[expath][ANN] ZIP Module first draft published

7 views
Skip to first unread message

Phil Fearon

unread,
Oct 12, 2010, 7:31:38 AM10/12/10
to EXPath
Hi

I'm pleased to announce the first draft for the ZIP Module
specification is now available at:

http://expath.org/spec/zip

To quote from the spec:

'This specification defines a set of functions to read and write ZIP
files structure and actual content. It has been designed as a general
ZIP tool set for XPath, while it is expected to be particularly useful
with document package formats based on XML and ZIP, as for instance
[EPUB], [Open XML], and [OpenDocument].'

Though this is a collaborative work, the original design and
implementation
for this module was by Florent Georges.

Florent's Saxon (Java) implementation is still the only free
implementation of this specification available, however, a separate
implementation (using Saxon.NET) is now incorporated in Qutoric's
commercial XPath and XSLT test/publishing tools.

All comments are welcome.

Regards,

Phil Fearon
http://qutoric.com

mozer

unread,
Oct 12, 2010, 9:56:55 AM10/12/10
to exp...@googlegroups.com
Hi Phil,

Thanks for this spec which is wanted for a long time

Here a few comments

1) There is no reference to ZIP ? Which implementation of ZIP are you
refering to ? Can we use UTF-8 in file name ?
2) Can we handle JAR/WAR/EAR ?
3) Can we handle Widget[1] ?
3) EXProc has already an unzip step [2]. How does it relate ?
4) Marklogic has already a ZIP library [3] ? How does it related ?
5) You refer to XQuery, XPath and XSLT please make explicit reference
6) You reference HTML Document ? probably you can add HTML5 algorithm
defined here [4] ?
7) Why aren't there any function to access to a zip:entry when you
already called zip:entries() ?


[1] http://www.w3.org/TR/2010/WD-widgets-20101005/
[2] http://exproc.org/proposed/steps/other.html#unzip
[3] http://developer.marklogic.com/pubs/4.0/apidocs/package.html
[4] http://www.whatwg.org/specs/web-apps/current-work/multipage/parsing.html#parsing

Regards,

Xmlizer

> --
> You received this message because you are subscribed to the Google Groups "EXPath" group.
> To post to this group, send email to exp...@googlegroups.com.
> To unsubscribe from this group, send email to expath+un...@googlegroups.com.
> For more options, visit this group at http://groups.google.com/group/expath?hl=en.
>
>

Philip Fearon

unread,
Oct 12, 2010, 1:14:45 PM10/12/10
to exp...@googlegroups.com
Hi,

Thanks for your comments, my replies below:

On Tue, Oct 12, 2010 at 2:56 PM, mozer <xml...@gmail.com> wrote:
> Hi Phil,
>
> Thanks for this spec which is wanted for a long time
>
> Here a few comments
>
> 1) There is no reference to ZIP ?

A1.1). Agree that one should be added, is[1] ok?
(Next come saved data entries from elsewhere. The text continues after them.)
/-- **STRICTLY NEGATIVE LAG ENERGY BEYOND THE THRESHOLD.**  Under the hypotheses of `…DSSMasterIdentity.overshoot_excess_of_threshold` with
`κ > 1`, if `2κ² − κ√κ ≥ Λ²` then on every lit shell `∫_{(−∞,0)} V_{n-1}²(V_n − v_n) > 0`: the feeding-shell-weighted overshoot strictly
dominates the lag.  [cite: Tao2016AveragedNS, §1.2, §4 Lemma 4.1 (4.8)–(4.10), §6.4; elementary] -/
theorem lagEnergy_neg_of_threshold (hε : 0 < ε₀) (hκ : 1 < κ) (hκΛ : κ < bigLam ε₀)
    (hV : ∀ (n : ℤ) (t : ℝ), t < 0 →
      HasDerivAt (V n) (bigLam ε₀ * V (n - 1) t ^ 2 - (bigLam ε₀)⁻¹ * (V n t * V (n + 1) t)) t)
    (hpos : ∀ (n : ℤ) (t : ℝ), t < 0 → 0 ≤ V n t)
    (hdss : ∀ (n : ℤ) (t : ℝ), t < 0 → V (n + 1) t = κ * V n (κ * t))
    (hP : ∀ k t, P k t = 2 * (((bigLam ε₀ ^ k)⁻¹) ^ 2 * (bigLam ε₀)⁻¹) * (V k t ^ 2 * V (k + 1) t))
    (hv : ∀ n : ℤ, Tendsto (V n) (𝓝[<] 0) (𝓝 (v n)))
    (hpast : ∀ k : ℤ, Tendsto (V k) atBot (𝓝 0))
    (hsq : ∀ k : ℤ, IntegrableOn (fun t => V k t ^ 2) (Iic 0))
    (hdr : ∀ k : ℤ, IntegrableOn (fun t => V k t * V (k + 1) t) (Iic 0))
    (hPint : ∀ k : ℤ, IntegrableOn (P k) (Iic 0))
    (hthr : bigLam ε₀ ^ 2 ≤ 2 * κ ^ 2 - κ * Real.sqrt κ) (n : ℤ) (hvn : 0 < v n) :
    0 < -(∫ t in Iio 0, V (n - 1) t ^ 2 * (v n - V n t)) := by
  have hΛ : 0 < bigLam ε₀ := bigLam_pos (by linarith)
  have hκ0 : 0 < κ := by linarith
  have hsqrt : Real.sqrt κ < bigLam ε₀ := by
    rw [Real.sqrt_lt' hΛ]; nlinarith
  have hgap : 0 < bigLam ε₀ ^ 2 - κ * Real.sqrt κ := by
    have : κ * Real.sqrt κ < bigLam ε₀ * bigLam ε₀ := mul_lt_mul'' hκΛ hsqrt hκ0.le (Real.sqrt_nonneg κ)
    nlinarith
  have h := DSSMasterIdentity.overshoot_excess_of_threshold hε hκ0 hκΛ hV hpos hdss hP hv hpast hsq hdr hPint hthr n
  have hD := lagDefect_pos hκ hV hpos hdss hv (fun k => (hsq k).mono_set Iio_subset_Iic_self)
    (fun k => (hdr k).mono_set Iio_subset_Iic_self) n hvn
  have : 0 < v n * (∫ t in Iio 0, (Real.sqrt κ * V n t ^ 2 - 2 * (V n t * V (n + 1) t)
      + (Real.sqrt κ)⁻¹ * V (n + 1) t ^ 2)) / (2 * (bigLam ε₀ ^ 2 - κ * Real.sqrt κ)) := by positivity
  linarith

/-! ## By name: the tree's single-profile DSS waves of the dyadic member -/

section DSS

variable {perm : Equiv.Perm (Fin 1)} {T : ℝ} {Φ : Fin 1 → ℝ → Em 4} {r₀ : Fin 1}

/-- **No admissible single-profile DSS wave of the dyadic member has proportional consecutive shells**: for `T > 0`, `dssMu ε₀ T < 1` and a
lit shell `(r_n)₀ > 0`, the lag defect of the critical variable is strictly positive (`κ = e^{T}`).
[cite: Tao2016AveragedNS, §1.2, §4, §6.4; elementary] -/
theorem dssWave_lagDefect_pos (hε : 0 < ε₀) (hΦ : IsDSSWave ε₀ dyadicTable perm T Φ)
    {r : ℤ → Em 4} (hr : ∀ k : ℤ, Tendsto (fun σ : ℝ => Real.exp σ • dssEmbed perm T Φ r₀ k σ) atTop (𝓝 (r k)))
    {n : ℤ} (hn : 0 < r n 0) :
    0 < ∫ t in Iio 0, (Real.sqrt (Real.exp T) * ((-t)⁻¹ * (dssEmbed perm T Φ r₀ n (-Real.log (-t))) 0) ^ 2
        - 2 * (((-t)⁻¹ * (dssEmbed perm T Φ r₀ n (-Real.log (-t))) 0)
            * ((-t)⁻¹ * (dssEmbed perm T Φ r₀ (n + 1) (-Real.log (-t))) 0))
        + (Real.sqrt (Real.exp T))⁻¹ * ((-t)⁻¹ * (dssEmbed perm T Φ r₀ (n + 1) (-Real.log (-t))) 0) ^ 2) := by
  have hW : IsEternal ε₀ dyadicTable (dssEmbed perm T Φ r₀) := hΦ.isEternal_dssEmbed r₀
  obtain ⟨hpos, -⟩ := dyadic_classical_hyp_nonneg hε hW
  have hκ1 : 1 < Real.exp T := Real.one_lt_exp_iff.2 hΦ.delay_pos
  exact lagDefect_pos (V := fun (k : ℤ) (s : ℝ) => (-s)⁻¹ * (dssEmbed perm T Φ r₀ k (-Real.log (-s))) 0)
    (v := fun k => r k 0) hκ1
    (fun k t ht => dyadic_crit_hasDerivAt hW k ht) hpos (fun k t ht => DSSFrontOvershoot.crit_dss T Φ perm r₀ k ht)
    (fun k => dyadic_crit_tendsto hr k)
    (fun k => (DSSFrontOvershoot.crit_integrableOn_sq hε hW k).mono_set Iio_subset_Iic_self)
    (fun k => (DSSFrontOvershoot.crit_integrableOn_mul hε hW k).mono_set Iio_subset_Iic_self) n hn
>Which implementation of ZIP are you refering to ?

A1.2) This is difficult because I believe there are many ZIP
implementations. I would recommend we reference a certain ZIP
specification as a minimum and then leave support for later versions
to be left to specific EXPath implementations, any suggestions?

Can we use UTF-8 in file name ?

A1.3) I'm assuming you're refering to the values used in the 'href'
attribute of the 'zip:file element' and the $href argument in the
entry extraction functions? If so, my view is that its probably best
that the character set supported (I don't think this is an encoding
issue) for the name is implementation defined, and even then, on
platform independent solutions (like Florent's), it may be different
across various operating systems.

> 2) Can we handle JAR/WAR/EAR ?

A2) Required support for various packaging formats/conventions like
the onces you mention should contribute towards the decision on the
minimum ZIP spec supported (see A1.2).

> 3) Can we handle Widget[1] ?

A3.1) My view is same as for [A3]

> 3) EXProc has already an unzip step [2]. How does it relate ?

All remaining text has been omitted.